- **Record set**:

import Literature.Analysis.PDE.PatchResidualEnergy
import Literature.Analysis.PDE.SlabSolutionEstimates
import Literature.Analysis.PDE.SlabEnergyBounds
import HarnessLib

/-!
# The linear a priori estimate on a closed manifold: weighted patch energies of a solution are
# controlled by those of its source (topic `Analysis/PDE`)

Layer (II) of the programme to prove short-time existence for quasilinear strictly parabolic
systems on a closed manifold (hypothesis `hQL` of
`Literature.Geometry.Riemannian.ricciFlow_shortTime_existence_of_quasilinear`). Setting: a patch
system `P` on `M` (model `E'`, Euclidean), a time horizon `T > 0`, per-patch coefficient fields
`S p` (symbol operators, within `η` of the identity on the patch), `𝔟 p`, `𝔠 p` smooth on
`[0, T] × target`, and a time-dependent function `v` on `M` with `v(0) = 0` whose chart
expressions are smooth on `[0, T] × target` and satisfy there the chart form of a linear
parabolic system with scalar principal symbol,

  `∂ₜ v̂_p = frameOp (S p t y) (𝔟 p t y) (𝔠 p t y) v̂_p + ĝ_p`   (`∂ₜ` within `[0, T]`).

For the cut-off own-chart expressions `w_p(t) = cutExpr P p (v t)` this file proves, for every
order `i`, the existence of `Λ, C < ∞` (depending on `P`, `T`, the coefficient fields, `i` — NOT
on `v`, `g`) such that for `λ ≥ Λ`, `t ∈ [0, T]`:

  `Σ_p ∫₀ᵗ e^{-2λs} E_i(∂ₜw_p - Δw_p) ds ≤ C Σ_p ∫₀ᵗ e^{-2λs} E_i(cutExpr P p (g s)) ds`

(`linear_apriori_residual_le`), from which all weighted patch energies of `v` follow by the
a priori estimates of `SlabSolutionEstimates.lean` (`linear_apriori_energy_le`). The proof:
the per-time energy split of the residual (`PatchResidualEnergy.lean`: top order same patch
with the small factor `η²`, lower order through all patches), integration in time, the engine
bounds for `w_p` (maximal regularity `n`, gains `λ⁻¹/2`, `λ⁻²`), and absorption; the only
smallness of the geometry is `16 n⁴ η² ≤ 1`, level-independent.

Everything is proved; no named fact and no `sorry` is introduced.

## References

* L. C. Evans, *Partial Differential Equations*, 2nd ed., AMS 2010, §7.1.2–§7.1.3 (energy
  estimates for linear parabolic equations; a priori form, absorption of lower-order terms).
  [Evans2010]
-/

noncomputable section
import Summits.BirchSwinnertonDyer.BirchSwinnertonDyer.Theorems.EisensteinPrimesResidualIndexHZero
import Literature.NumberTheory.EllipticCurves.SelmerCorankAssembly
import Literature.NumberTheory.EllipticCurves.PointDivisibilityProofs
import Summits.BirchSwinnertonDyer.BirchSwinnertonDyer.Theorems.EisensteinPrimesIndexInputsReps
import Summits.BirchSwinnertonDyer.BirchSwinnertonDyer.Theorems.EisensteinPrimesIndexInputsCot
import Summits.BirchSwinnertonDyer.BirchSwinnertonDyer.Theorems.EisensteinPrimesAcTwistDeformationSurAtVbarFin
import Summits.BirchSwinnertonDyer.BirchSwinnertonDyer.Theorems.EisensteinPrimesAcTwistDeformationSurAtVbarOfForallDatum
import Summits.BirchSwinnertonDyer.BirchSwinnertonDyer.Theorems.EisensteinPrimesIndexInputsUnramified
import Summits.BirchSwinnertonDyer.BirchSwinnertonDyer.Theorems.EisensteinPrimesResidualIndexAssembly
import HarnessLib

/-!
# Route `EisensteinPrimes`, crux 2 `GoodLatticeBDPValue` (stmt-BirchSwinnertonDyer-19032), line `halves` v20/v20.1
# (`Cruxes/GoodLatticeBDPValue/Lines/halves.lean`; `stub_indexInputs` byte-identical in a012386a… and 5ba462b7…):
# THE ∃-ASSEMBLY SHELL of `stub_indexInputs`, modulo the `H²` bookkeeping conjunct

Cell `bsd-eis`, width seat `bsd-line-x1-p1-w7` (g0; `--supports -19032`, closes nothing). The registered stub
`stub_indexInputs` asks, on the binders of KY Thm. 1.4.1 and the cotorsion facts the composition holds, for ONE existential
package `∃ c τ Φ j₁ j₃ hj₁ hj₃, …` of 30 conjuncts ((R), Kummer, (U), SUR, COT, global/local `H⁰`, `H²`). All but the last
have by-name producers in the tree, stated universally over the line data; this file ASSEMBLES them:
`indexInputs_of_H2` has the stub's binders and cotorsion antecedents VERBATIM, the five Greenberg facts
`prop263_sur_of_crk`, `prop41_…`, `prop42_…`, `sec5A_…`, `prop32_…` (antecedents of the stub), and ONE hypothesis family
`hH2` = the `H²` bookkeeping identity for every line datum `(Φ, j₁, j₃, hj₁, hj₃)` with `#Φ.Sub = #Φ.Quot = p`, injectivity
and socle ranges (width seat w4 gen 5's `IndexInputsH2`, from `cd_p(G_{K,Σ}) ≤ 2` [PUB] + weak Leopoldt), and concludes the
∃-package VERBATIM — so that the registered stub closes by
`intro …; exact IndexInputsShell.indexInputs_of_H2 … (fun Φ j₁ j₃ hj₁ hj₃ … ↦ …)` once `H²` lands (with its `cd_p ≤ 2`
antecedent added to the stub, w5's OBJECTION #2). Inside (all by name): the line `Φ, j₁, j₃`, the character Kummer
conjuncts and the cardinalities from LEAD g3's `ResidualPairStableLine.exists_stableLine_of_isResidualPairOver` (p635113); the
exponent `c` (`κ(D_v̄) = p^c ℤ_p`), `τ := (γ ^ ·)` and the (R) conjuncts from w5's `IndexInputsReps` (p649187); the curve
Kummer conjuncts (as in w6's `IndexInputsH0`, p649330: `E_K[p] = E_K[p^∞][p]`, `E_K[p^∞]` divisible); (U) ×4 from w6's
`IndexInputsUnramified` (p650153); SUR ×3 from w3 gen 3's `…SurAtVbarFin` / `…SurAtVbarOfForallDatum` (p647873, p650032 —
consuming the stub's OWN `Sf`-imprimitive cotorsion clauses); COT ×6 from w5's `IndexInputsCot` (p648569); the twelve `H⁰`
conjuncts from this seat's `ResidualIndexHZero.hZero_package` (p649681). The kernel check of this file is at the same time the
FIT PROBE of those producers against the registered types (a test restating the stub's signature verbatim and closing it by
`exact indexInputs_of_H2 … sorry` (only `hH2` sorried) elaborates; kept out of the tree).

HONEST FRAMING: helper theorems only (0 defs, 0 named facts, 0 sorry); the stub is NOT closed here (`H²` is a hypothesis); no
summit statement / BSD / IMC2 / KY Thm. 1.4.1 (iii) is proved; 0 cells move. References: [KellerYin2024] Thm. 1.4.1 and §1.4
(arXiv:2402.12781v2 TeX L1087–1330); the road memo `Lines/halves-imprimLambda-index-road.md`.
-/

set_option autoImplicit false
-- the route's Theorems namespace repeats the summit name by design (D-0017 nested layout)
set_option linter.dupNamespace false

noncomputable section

- **What the task asks**: Among the lines above, list those that contain the word "cutExpr".

- **Answer to the exercise**:
For the cut-off own-chart expressions `w_p(t) = cutExpr P p (v t)` this file proves, for every
  `Σ_p ∫₀ᵗ e^{-2λs} E_i(∂ₜw_p - Δw_p) ds ≤ C Σ_p ∫₀ᵗ e^{-2λs} E_i(cutExpr P p (g s)) ds`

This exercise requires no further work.